Lottery thinking

Lottery thinking

Ironically enough, lottery thinking is a chronic problem.

Lotteries of all sorts grab our attention and change our agenda.

A lottery is an almost random event, a longshot, one that promises to change your life (for the better if it’s a money thing, for the worse if it’s medical, etc.).

The simple and immediate nature of the outcome is an essential part of the lottery’s power.

Getting hit by lightning, finding the perfect job, having a djinni grant three wishes–these are all lotteries.

We spent billions of dollars keeping liquids out of carry-on luggage for no rational reason.
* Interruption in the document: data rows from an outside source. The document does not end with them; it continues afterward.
import Mathlib
import Summits.AtomisticToContinuum.FouriersLaw.Theses.EmbeddedDrudeMourre
import HarnessLib

/-!
# The regularised pair spectral function as a Poisson integral — `stub_levelShiftPushforward` (stub B0) of line `swap-odd-threshold-rigidity`
(crux `EmbeddedDrudeMourre.MourreDissolution`, item stmt-AtomisticToContinuum-12594; helper file, `--supports`)

Registered stub B0 of the checked skeleton of line `swap-odd-threshold-rigidity` (lead c7), in the
skeleton's stub namespace `Summit.AtomisticToContinuum.FouriersLaw.Theorems.MourreDissolution`.

For the pinned band `ω(k) = √(ω₂ + 2 − 2 cos k)` (`ω₂ > 0`), a continuous profile `f`, the weight
`W = Φ²/(ω₁ω₂ω₃ω₄)²·[f]²` (`Φ = vertex a b`, `[f] = f(k₁)+f(k₂)−f(k₃)−f(k₁+k₂−k₃)`) and the
resonance function `Ω = resonanceFn ω₂`, both read at the point `p = (k₁, (k₃, k₂))` of the cell
`(−π,π]³` (iterated product measure, matching the order of integration `dk₁ dk₃ dk₂`):
* the pushforward `m_f = Ω_*(W · dk)` is a finite measure on `ℝ` — `W` is continuous on `ℝ³`, hence
  integrable on the bounded cell (`ContinuousOn.integrableOn_compact` on the closed cube and
  `Measure.prod_restrict`), so `W · dk` is finite (`isFiniteMeasure_withDensity_ofReal`) and so is
  its image;
* for `ν > 0` and every `E`, the triple cell integral `∫∫∫ W · ν/((Ω − E)² + ν²) dk₂ dk₃ dk₁` equals
  `∫ ν/((x − E)² + ν²) dm_f(x)` — Fubini twice (`integral_prod`, the integrand being continuous hence
  integrable on the cell), `integral_withDensity_eq_integral_smul` and `integral_map`.
Pure measure-theoretic plumbing; no cited facts.
-/

noncomputable section

namespace Summit.AtomisticToContinuum.FouriersLaw.Theorems.MourreDissolution

open MeasureTheory Filter Set Function Topology
open scoped InnerProductSpace ENNReal NNReal
open Literature.MathematicalPhysics.KineticTheory
open Literature.MathematicalPhysics.KineticTheory.PhononBoltzmann

/-! ### Continuity of the vocabulary -/

/-- The pinned band `ω(k) = √(ω₂ + 2(1 − cos k))` is continuous in `k`. [folklore] -/
@[fun_prop]
theorem levelShift_continuous_dispersion (ω₂ : ℝ) : Continuous fun k : ℝ => dispersion ω₂ k := by
  unfold dispersion; fun_prop

/-- The vertex `Φ(k₁,k₂,k₃) = a + 16b ∏ sin(k_j/2)` is jointly continuous along continuous
arguments. [folklore] -/
@[fun_prop]
theorem levelShift_continuous_vertex {X : Type*} [TopologicalSpace X] {g₁ g₂ g₃ : X → ℝ}
    (h₁ : Continuous g₁) (h₂ : Continuous g₂) (h₃ : Continuous g₃) (a b : ℝ) :
    Continuous fun x => vertex a b (g₁ x) (g₂ x) (g₃ x) := by
  unfold vertex; fun_prop

/-- The resonance function `Ω = ω₁ + ω₂ − ω₃ − ω₄` is jointly continuous along continuous
arguments. [folklore] -/
@[fun_prop]
theorem levelShift_continuous_resonanceFn {X : Type*} [TopologicalSpace X] {g₁ g₂ g₃ : X → ℝ}
    (h₁ : Continuous g₁) (h₂ : Continuous g₂) (h₃ : Continuous g₃) (ω₂ : ℝ) :
    Continuous fun x => resonanceFn ω₂ (g₁ x) (g₂ x) (g₃ x) := by
  unfold resonanceFn; fun_prop

/-! ### Integration over the cell `(−π,π]³` as an iterated product -/

/-- A continuous function on `ℝ³` is integrable over the cell `(−π,π]³`, written as the iterated
product `dk₁ (dk₃ dk₂)` of Lebesgue measure restricted to `(−π,π]`: the product of the restrictions
is the restriction of Lebesgue measure on `ℝ³` to the (bounded) cube, which sits in the compact closed
cube. [folklore] -/
theorem levelShift_integrable_cell {G : ℝ × ℝ × ℝ → ℝ} (hG : Continuous G) :
    Integrable G ((volume.restrict (Set.Ioc (-Real.pi) Real.pi)).prod
      ((volume.restrict (Set.Ioc (-Real.pi) Real.pi)).prod
        (volume.restrict (Set.Ioc (-Real.pi) Real.pi)))) := by
  rw [Measure.prod_restrict, Measure.prod_restrict]
  have hK : IsCompact (Set.Icc (-Real.pi) Real.pi ×ˢ
      (Set.Icc (-Real.pi) Real.pi ×ˢ Set.Icc (-Real.pi) Real.pi)) :=
    isCompact_Icc.prod (isCompact_Icc.prod isCompact_Icc)
  exact (hG.continuousOn.integrableOn_compact hK).mono_set
    (Set.prod_mono Set.Ioc_subset_Icc_self
      (Set.prod_mono Set.Ioc_subset_Icc_self Set.Ioc_subset_Icc_self))

/-- Fubini on the cell: for continuous `G` on `ℝ³` the iterated integral `∫ dk₁ ∫ dk₃ ∫ dk₂ G(k₁,(k₃,k₂))`
over `(−π,π]` in each variable is the integral of `G` against the iterated product measure. [folklore] -/
theorem levelShift_integral_cell {G : ℝ × ℝ × ℝ → ℝ} (hG : Continuous G) :
    ∫ k₁ in Set.Ioc (-Real.pi) Real.pi, ∫ k₃ in Set.Ioc (-Real.pi) Real.pi,
        ∫ k₂ in Set.Ioc (-Real.pi) Real.pi, G (k₁, k₃, k₂) =
      ∫ p, G p ∂((volume.restrict (Set.Ioc (-Real.pi) Real.pi)).prod
        ((volume.restrict (Set.Ioc (-Real.pi) Real.pi)).prod
          (volume.restrict (Set.Ioc (-Real.pi) Real.pi)))) := by
  have hI := levelShift_integrable_cell hG
  rw [integral_prod G hI]
  refine integral_congr_ae ?_
  filter_upwards [hI.prod_right_ae] with k₁ hk₁
  exact (integral_prod _ hk₁).symm

/-! ### The pushforward of a weighted measure -/

/-- Integration against the image under a continuous `Ω` of the measure `W · μ` (`W ≥ 0` continuous):
`∫ P d(Ω_*(W μ)) = ∫ W · (P ∘ Ω) dμ` for continuous `P`. [folklore] -/
theorem levelShift_integral_map_withDensity {μ : Measure (ℝ × ℝ × ℝ)} {W Ω : ℝ × ℝ × ℝ → ℝ}
    {P : ℝ → ℝ} (hW : Continuous W) (hW0 : ∀ p, 0 ≤ W p) (hΩ : Continuous Ω) (hP : Continuous P) :
    ∫ x, P x ∂((μ.withDensity fun p => ENNReal.ofReal (W p)).map Ω) = ∫ p, W p * P (Ω p) ∂μ := by
  rw [integral_map hΩ.measurable.aemeasurable hP.aestronglyMeasurable]
  have : (fun p => ENNReal.ofReal (W p)) = fun p => ((fun p => (W p).toNNReal) p : ℝ≥0∞) := rfl
  rw [this, integral_withDensity_eq_integral_smul hW.measurable.real_toNNReal]
  refine integral_congr_ae (ae_of_all _ fun p => ?_)
  simp only [NNReal.smul_def, smul_eq_mul, Real.coe_toNNReal _ (hW0 p)]

/-- The image under any map `Ω` of the weighted cell measure `W · dk` on `(−π,π]³` with a continuous
weight `W` is a finite measure (`W` is integrable on the bounded cell). [folklore] -/
theorem levelShift_isFiniteMeasure_map {W : ℝ × ℝ × ℝ → ℝ} (Ω : ℝ × ℝ × ℝ → ℝ) (hW : Continuous W) :
    IsFiniteMeasure ((((volume.restrict (Set.Ioc (-Real.pi) Real.pi)).prod
      ((volume.restrict (Set.Ioc (-Real.pi) Real.pi)).prod
        (volume.restrict (Set.Ioc (-Real.pi) Real.pi)))).withDensity
          fun p => ENNReal.ofReal (W p)).map Ω) := by
  have := isFiniteMeasure_withDensity_ofReal (levelShift_integrable_cell hW).hasFiniteIntegral
  infer_instance

/-! ### The registered stub -/

/-- **Stub B0 of line `swap-odd-threshold-rigidity` (`stub_levelShiftPushforward`).** For `ω₂ > 0`
and a continuous profile `f`, the pushforward `m_f = Ω_*(W dk)` of the weight
`W = Φ²/(ω₁ω₂ω₃ω₄)²·[f]²` on the cell `(−π,π]³` (read at `p = (k₁,(k₃,k₂))`) under the resonance
function `Ω` is a finite measure on `ℝ`, and for every `ν > 0`, `E ∈ ℝ` the Poisson-regularised
bracket-weighted pair spectral function `∫∫∫ W · ν/((Ω − E)² + ν²) dk₂ dk₃ dk₁` is the Poisson
integral `∫ ν/((x − E)² + ν²) dm_f(x)`. [folklore] -/
theorem stub_levelShiftPushforward :
    ∀ ω₂ a b : ℝ, 0 < ω₂ → ∀ f : ℝ → ℝ, Continuous f →
      MeasureTheory.IsFiniteMeasure
        (MeasureTheory.Measure.map (fun p : ℝ × ℝ × ℝ => resonanceFn ω₂ p.1 p.2.2 p.2.1)
            (((volume.restrict (Set.Ioc (-Real.pi) Real.pi)).prod
                ((volume.restrict (Set.Ioc (-Real.pi) Real.pi)).prod
                  (volume.restrict (Set.Ioc (-Real.pi) Real.pi)))).withDensity
              (fun p : ℝ × ℝ × ℝ => ENNReal.ofReal
                (vertex a b p.1 p.2.2 p.2.1 ^ 2 /
                    (dispersion ω₂ p.1 * dispersion ω₂ p.2.2 * dispersion ω₂ p.2.1 *
                      dispersion ω₂ (p.1 + p.2.2 - p.2.1)) ^ 2 *
                  (f p.1 + f p.2.2 - f p.2.1 - f (p.1 + p.2.2 - p.2.1)) ^ 2)))) ∧
      ∀ ν : ℝ, 0 < ν → ∀ E : ℝ,
        (∫ k₁ in Set.Ioc (-Real.pi) Real.pi, ∫ k₃ in Set.Ioc (-Real.pi) Real.pi,
            ∫ k₂ in Set.Ioc (-Real.pi) Real.pi,
              vertex a b k₁ k₂ k₃ ^ 2 /
                  (dispersion ω₂ k₁ * dispersion ω₂ k₂ * dispersion ω₂ k₃ * dispersion ω₂ (k₁ + k₂ - k₃)) ^ 2 *
                (f k₁ + f k₂ - f k₃ - f (k₁ + k₂ - k₃)) ^ 2 *
                (ν / ((resonanceFn ω₂ k₁ k₂ k₃ - E) ^ 2 + ν ^ 2))) =
          ∫ x, ν / ((x - E) ^ 2 + ν ^ 2) ∂(MeasureTheory.Measure.map (fun p : ℝ × ℝ × ℝ => resonanceFn ω₂ p.1 p.2.2 p.2.1)
            (((volume.restrict (Set.Ioc (-Real.pi) Real.pi)).prod
                ((volume.restrict (Set.Ioc (-Real.pi) Real.pi)).prod
                  (volume.restrict (Set.Ioc (-Real.pi) Real.pi)))).withDensity
              (fun p : ℝ × ℝ × ℝ => ENNReal.ofReal
                (vertex a b p.1 p.2.2 p.2.1 ^ 2 /
                    (dispersion ω₂ p.1 * dispersion ω₂ p.2.2 * dispersion ω₂ p.2.1 *
                      dispersion ω₂ (p.1 + p.2.2 - p.2.1)) ^ 2 *
                  (f p.1 + f p.2.2 - f p.2.1 - f (p.1 + p.2.2 - p.2.1)) ^ 2)))) := by
  intro ω₂ a b hω f hf
  -- the denominator `(ω₁ω₂ω₃ω₄)²` never vanishes (the band is gapped)
  have hden : ∀ p : ℝ × ℝ × ℝ, (dispersion ω₂ p.1 * dispersion ω₂ p.2.2 * dispersion ω₂ p.2.1 *
      dispersion ω₂ (p.1 + p.2.2 - p.2.1)) ^ 2 ≠ 0 := fun p =>
    pow_ne_zero _ (mul_pos (mul_pos (mul_pos (dispersion_pos hω _) (dispersion_pos hω _))
      (dispersion_pos hω _)) (dispersion_pos hω _)).ne'
  -- continuity of the three factors of the weight, of the weight, and of `Ω`
  have hV : Continuous fun p : ℝ × ℝ × ℝ => vertex a b p.1 p.2.2 p.2.1 ^ 2 := by fun_prop
  have hD : Continuous fun p : ℝ × ℝ × ℝ => (dispersion ω₂ p.1 * dispersion ω₂ p.2.2 *
      dispersion ω₂ p.2.1 * dispersion ω₂ (p.1 + p.2.2 - p.2.1)) ^ 2 := by fun_prop
  have hB : Continuous fun p : ℝ × ℝ × ℝ =>
      (f p.1 + f p.2.2 - f p.2.1 - f (p.1 + p.2.2 - p.2.1)) ^ 2 := by fun_prop
  have hW : Continuous fun p : ℝ × ℝ × ℝ => vertex a b p.1 p.2.2 p.2.1 ^ 2 /
      (dispersion ω₂ p.1 * dispersion ω₂ p.2.2 * dispersion ω₂ p.2.1 *
        dispersion ω₂ (p.1 + p.2.2 - p.2.1)) ^ 2 *
      (f p.1 + f p.2.2 - f p.2.1 - f (p.1 + p.2.2 - p.2.1)) ^ 2 := (hV.div hD hden).mul hB
  have hW0 : ∀ p : ℝ × ℝ × ℝ, 0 ≤ vertex a b p.1 p.2.2 p.2.1 ^ 2 /
      (dispersion ω₂ p.1 * dispersion ω₂ p.2.2 * dispersion ω₂ p.2.1 *
        dispersion ω₂ (p.1 + p.2.2 - p.2.1)) ^ 2 *
      (f p.1 + f p.2.2 - f p.2.1 - f (p.1 + p.2.2 - p.2.1)) ^ 2 := fun p => by positivity
  have hΩ : Continuous fun p : ℝ × ℝ × ℝ => resonanceFn ω₂ p.1 p.2.2 p.2.1 := by fun_prop
  refine ⟨levelShift_isFiniteMeasure_map _ hW, fun ν hν E => ?_⟩
  -- the Poisson kernel is continuous
  have hP : Continuous fun x : ℝ => ν / ((x - E) ^ 2 + ν ^ 2) :=
    continuous_const.div (by fun_prop) fun x => by positivity
  rw [levelShift_integral_map_withDensity hW hW0 hΩ hP]
  exact levelShift_integral_cell (hW.mul (hP.comp hΩ))

end Summit.AtomisticToContinuum.FouriersLaw.Theorems.MourreDissolution

end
It was simply a negative lottery, one that momentarily got the public’s attention and then became part of a narrative about control.

There’s a mismatch between how vivid an outcome is and the odds that make that outcome likely or important to our daily plans. High media attention plus sudden change plus low odds tend to focus our minds more than the opposite.

The problem with lottery thinking is that it takes us away from thinking about the chronic stuff instead. The pervasive, consistent challenge that will respond to committed effort.

PS relevant aside: The other day I was passed by someone who was headed toward me, at high speed, in the middle of the street. He was on an electric skateboard. He had on a face mask, of course, but it was askew. He wasn’t wearing a helmet and he was vaping, all at the same time. Go figure.